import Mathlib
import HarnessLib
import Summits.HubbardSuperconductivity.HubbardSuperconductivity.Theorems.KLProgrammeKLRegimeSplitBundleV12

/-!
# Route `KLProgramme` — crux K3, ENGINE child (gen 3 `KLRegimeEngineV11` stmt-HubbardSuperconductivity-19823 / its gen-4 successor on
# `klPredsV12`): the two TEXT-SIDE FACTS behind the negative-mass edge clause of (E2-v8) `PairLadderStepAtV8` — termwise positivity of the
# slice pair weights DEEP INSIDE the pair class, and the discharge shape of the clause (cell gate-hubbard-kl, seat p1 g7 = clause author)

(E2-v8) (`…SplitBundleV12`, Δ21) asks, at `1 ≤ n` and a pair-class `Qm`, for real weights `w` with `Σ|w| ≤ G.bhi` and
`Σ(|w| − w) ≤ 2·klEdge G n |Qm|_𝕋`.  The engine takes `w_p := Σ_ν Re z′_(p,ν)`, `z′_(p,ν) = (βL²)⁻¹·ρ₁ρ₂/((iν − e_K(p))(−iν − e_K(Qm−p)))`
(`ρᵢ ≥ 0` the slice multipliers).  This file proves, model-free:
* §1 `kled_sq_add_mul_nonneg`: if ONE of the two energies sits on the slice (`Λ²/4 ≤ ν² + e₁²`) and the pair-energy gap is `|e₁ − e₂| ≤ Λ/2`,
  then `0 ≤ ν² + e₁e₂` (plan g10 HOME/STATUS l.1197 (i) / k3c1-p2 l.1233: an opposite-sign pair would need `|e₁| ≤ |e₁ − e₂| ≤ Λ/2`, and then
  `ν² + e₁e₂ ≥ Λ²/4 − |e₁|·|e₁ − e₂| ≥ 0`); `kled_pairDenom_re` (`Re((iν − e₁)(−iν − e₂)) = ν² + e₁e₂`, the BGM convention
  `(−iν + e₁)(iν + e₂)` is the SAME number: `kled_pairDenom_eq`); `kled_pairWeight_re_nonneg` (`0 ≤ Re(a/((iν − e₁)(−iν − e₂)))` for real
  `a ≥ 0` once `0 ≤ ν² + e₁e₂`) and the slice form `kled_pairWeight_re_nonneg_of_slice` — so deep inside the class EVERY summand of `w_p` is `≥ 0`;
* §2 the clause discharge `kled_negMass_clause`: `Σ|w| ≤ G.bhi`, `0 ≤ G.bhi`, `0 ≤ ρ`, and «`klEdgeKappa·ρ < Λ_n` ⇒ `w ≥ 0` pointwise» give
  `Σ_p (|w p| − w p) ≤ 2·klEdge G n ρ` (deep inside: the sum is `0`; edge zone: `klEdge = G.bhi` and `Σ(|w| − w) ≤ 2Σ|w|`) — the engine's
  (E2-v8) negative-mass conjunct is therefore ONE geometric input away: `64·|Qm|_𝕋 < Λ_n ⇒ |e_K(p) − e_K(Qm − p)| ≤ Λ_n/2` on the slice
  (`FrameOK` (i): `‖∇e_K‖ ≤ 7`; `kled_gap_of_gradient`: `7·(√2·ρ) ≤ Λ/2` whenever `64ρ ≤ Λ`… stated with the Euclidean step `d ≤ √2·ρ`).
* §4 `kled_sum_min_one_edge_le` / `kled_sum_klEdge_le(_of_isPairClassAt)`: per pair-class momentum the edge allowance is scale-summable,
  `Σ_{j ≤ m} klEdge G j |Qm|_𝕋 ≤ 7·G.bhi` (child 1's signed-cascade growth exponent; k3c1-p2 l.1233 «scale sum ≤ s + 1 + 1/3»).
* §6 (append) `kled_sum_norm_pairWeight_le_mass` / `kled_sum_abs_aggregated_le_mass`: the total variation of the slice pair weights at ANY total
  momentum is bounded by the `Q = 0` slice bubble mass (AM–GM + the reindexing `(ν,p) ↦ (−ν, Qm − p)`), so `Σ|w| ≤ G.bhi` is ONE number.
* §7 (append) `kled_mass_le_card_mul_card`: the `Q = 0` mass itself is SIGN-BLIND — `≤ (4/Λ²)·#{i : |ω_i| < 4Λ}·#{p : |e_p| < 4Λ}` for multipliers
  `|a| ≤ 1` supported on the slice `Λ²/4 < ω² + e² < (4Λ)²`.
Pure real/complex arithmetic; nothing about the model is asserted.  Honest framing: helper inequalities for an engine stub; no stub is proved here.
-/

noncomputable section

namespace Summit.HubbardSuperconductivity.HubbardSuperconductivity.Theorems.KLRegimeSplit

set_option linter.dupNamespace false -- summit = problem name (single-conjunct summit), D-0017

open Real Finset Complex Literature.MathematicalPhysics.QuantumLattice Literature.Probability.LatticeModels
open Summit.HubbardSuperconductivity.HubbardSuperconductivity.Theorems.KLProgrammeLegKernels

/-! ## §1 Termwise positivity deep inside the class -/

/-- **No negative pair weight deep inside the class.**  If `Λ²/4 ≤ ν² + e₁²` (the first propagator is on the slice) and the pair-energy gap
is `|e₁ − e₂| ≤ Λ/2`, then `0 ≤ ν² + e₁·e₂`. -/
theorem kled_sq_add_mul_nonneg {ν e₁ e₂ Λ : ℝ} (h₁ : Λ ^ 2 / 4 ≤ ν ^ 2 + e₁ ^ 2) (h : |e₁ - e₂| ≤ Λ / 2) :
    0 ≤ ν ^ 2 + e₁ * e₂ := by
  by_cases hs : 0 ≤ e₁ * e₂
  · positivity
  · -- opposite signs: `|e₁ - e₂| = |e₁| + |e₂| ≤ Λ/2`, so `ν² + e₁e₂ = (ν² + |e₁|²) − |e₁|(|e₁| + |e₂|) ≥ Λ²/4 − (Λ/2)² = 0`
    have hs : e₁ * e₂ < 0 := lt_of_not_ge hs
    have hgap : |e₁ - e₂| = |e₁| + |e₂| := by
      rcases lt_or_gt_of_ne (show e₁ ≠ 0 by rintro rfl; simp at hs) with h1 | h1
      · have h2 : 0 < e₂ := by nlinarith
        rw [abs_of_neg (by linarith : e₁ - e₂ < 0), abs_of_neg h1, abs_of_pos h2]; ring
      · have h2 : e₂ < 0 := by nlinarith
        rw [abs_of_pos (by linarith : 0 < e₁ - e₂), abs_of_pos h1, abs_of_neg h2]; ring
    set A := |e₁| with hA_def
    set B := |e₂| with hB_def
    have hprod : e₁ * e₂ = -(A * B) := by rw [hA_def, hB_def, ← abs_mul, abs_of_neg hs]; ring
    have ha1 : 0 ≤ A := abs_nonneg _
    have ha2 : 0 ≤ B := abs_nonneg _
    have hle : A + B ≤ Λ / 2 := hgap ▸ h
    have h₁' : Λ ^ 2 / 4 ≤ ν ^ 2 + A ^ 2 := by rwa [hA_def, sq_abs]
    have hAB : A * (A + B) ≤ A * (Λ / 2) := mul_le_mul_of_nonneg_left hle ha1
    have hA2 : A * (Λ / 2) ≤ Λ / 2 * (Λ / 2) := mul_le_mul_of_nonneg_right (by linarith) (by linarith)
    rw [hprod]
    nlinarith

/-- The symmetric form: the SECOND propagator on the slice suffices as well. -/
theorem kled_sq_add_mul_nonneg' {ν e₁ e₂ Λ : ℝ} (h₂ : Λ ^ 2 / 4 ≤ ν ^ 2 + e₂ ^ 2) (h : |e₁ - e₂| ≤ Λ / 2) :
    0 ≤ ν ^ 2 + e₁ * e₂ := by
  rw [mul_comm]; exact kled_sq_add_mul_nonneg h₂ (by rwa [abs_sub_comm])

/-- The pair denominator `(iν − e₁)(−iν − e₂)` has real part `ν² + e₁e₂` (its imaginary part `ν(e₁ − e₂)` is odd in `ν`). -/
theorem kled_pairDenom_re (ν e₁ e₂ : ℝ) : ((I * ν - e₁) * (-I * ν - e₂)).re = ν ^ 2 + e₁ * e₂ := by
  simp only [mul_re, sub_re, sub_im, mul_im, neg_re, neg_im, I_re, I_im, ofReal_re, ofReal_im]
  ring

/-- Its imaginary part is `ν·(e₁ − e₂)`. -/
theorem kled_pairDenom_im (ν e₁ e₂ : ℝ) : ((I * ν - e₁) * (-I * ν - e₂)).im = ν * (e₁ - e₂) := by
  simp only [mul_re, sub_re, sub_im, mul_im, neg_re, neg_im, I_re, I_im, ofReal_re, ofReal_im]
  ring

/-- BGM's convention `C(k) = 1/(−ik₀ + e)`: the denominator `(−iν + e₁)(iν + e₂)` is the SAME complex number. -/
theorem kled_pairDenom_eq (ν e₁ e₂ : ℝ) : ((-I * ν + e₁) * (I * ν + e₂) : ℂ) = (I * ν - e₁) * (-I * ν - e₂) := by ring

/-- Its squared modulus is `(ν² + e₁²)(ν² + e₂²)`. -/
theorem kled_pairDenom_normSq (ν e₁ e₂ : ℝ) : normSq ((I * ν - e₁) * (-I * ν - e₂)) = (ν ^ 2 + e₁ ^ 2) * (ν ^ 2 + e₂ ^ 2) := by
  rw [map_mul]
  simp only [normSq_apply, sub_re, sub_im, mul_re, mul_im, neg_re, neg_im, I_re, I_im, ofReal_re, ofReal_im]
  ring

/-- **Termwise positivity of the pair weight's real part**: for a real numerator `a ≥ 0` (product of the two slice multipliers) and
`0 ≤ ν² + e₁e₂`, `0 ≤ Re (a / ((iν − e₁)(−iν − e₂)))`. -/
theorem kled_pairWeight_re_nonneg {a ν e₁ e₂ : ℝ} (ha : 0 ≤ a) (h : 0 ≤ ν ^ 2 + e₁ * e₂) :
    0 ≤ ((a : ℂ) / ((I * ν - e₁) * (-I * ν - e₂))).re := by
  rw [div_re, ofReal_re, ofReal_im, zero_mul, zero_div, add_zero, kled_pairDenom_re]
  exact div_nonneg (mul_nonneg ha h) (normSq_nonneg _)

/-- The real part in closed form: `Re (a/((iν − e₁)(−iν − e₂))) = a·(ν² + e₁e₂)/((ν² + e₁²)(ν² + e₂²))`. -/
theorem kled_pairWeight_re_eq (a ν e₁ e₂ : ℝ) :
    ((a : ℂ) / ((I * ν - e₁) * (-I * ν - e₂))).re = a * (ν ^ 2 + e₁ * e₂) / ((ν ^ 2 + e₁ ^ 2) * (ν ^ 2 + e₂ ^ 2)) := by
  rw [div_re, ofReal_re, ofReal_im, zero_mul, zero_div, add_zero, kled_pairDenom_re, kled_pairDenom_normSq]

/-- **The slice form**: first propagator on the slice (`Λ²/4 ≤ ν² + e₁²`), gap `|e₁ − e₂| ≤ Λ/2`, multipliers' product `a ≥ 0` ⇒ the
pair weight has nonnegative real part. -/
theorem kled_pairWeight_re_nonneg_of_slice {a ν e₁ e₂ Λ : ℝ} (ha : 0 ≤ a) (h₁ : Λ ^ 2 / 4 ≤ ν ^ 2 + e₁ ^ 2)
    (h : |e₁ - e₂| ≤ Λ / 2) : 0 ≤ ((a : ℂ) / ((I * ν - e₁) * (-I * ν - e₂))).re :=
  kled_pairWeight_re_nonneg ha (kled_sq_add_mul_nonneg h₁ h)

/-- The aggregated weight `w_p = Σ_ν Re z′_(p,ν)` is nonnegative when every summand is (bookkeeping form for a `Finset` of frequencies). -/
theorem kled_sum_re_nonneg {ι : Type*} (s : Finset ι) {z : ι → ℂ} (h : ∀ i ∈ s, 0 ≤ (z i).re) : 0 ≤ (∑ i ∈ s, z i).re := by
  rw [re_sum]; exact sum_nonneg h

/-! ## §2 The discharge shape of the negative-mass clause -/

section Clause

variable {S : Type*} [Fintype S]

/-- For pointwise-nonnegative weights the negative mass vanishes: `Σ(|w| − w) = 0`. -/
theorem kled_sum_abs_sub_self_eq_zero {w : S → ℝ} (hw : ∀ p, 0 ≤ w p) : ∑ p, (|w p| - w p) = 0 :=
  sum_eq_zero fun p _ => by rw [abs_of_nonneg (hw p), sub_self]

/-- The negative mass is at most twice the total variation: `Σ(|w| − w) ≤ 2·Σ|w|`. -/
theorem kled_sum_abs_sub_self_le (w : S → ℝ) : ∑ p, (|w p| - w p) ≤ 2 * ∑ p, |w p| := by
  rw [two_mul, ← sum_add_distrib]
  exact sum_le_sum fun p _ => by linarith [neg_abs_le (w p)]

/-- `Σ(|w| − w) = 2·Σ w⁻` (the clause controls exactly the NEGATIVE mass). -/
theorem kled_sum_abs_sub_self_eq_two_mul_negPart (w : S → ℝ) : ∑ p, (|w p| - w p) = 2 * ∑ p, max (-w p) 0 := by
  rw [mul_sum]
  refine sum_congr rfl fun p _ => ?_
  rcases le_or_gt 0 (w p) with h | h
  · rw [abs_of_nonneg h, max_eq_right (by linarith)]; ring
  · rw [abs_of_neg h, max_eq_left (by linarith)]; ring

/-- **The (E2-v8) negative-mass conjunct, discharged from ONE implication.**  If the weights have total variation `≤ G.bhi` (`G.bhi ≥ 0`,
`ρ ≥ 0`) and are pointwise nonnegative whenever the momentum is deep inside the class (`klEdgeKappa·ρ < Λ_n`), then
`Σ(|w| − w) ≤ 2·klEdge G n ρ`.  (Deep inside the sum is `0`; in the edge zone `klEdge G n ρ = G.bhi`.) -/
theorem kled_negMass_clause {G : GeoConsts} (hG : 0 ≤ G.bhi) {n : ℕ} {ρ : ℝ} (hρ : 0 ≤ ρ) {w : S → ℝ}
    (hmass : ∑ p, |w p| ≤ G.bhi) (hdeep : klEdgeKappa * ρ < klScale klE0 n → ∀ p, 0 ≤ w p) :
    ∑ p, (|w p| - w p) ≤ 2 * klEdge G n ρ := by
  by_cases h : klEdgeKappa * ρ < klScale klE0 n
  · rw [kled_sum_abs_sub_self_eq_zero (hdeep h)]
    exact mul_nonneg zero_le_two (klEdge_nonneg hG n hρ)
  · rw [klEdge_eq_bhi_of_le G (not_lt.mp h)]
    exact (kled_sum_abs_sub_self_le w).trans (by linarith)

════════════════

*ABOUT THIS TASK*: Please copy, exactly and with nothing else, the lines above beginning at the line that has "and the slice" and ending with the line that has "per pair-class momentum".

*SOLUTION*:
  `a ≥ 0` once `0 ≤ ν² + e₁e₂`) and the slice form `kled_pairWeight_re_nonneg_of_slice` — so deep inside the class EVERY summand of `w_p` is `≥ 0`;
* §2 the clause discharge `kled_negMass_clause`: `Σ|w| ≤ G.bhi`, `0 ≤ G.bhi`, `0 ≤ ρ`, and «`klEdgeKappa·ρ < Λ_n` ⇒ `w ≥ 0` pointwise» give
  `Σ_p (|w p| − w p) ≤ 2·klEdge G n ρ` (deep inside: the sum is `0`; edge zone: `klEdge = G.bhi` and `Σ(|w| − w) ≤ 2Σ|w|`) — the engine's
  (E2-v8) negative-mass conjunct is therefore ONE geometric input away: `64·|Qm|_𝕋 < Λ_n ⇒ |e_K(p) − e_K(Qm − p)| ≤ Λ_n/2` on the slice
  (`FrameOK` (i): `‖∇e_K‖ ≤ 7`; `kled_gap_of_gradient`: `7·(√2·ρ) ≤ Λ/2` whenever `64ρ ≤ Λ`… stated with the Euclidean step `d ≤ √2·ρ`).
* §4 `kled_sum_min_one_edge_le` / `kled_sum_klEdge_le(_of_isPairClassAt)`: per pair-class momentum the edge allowance is scale-summable,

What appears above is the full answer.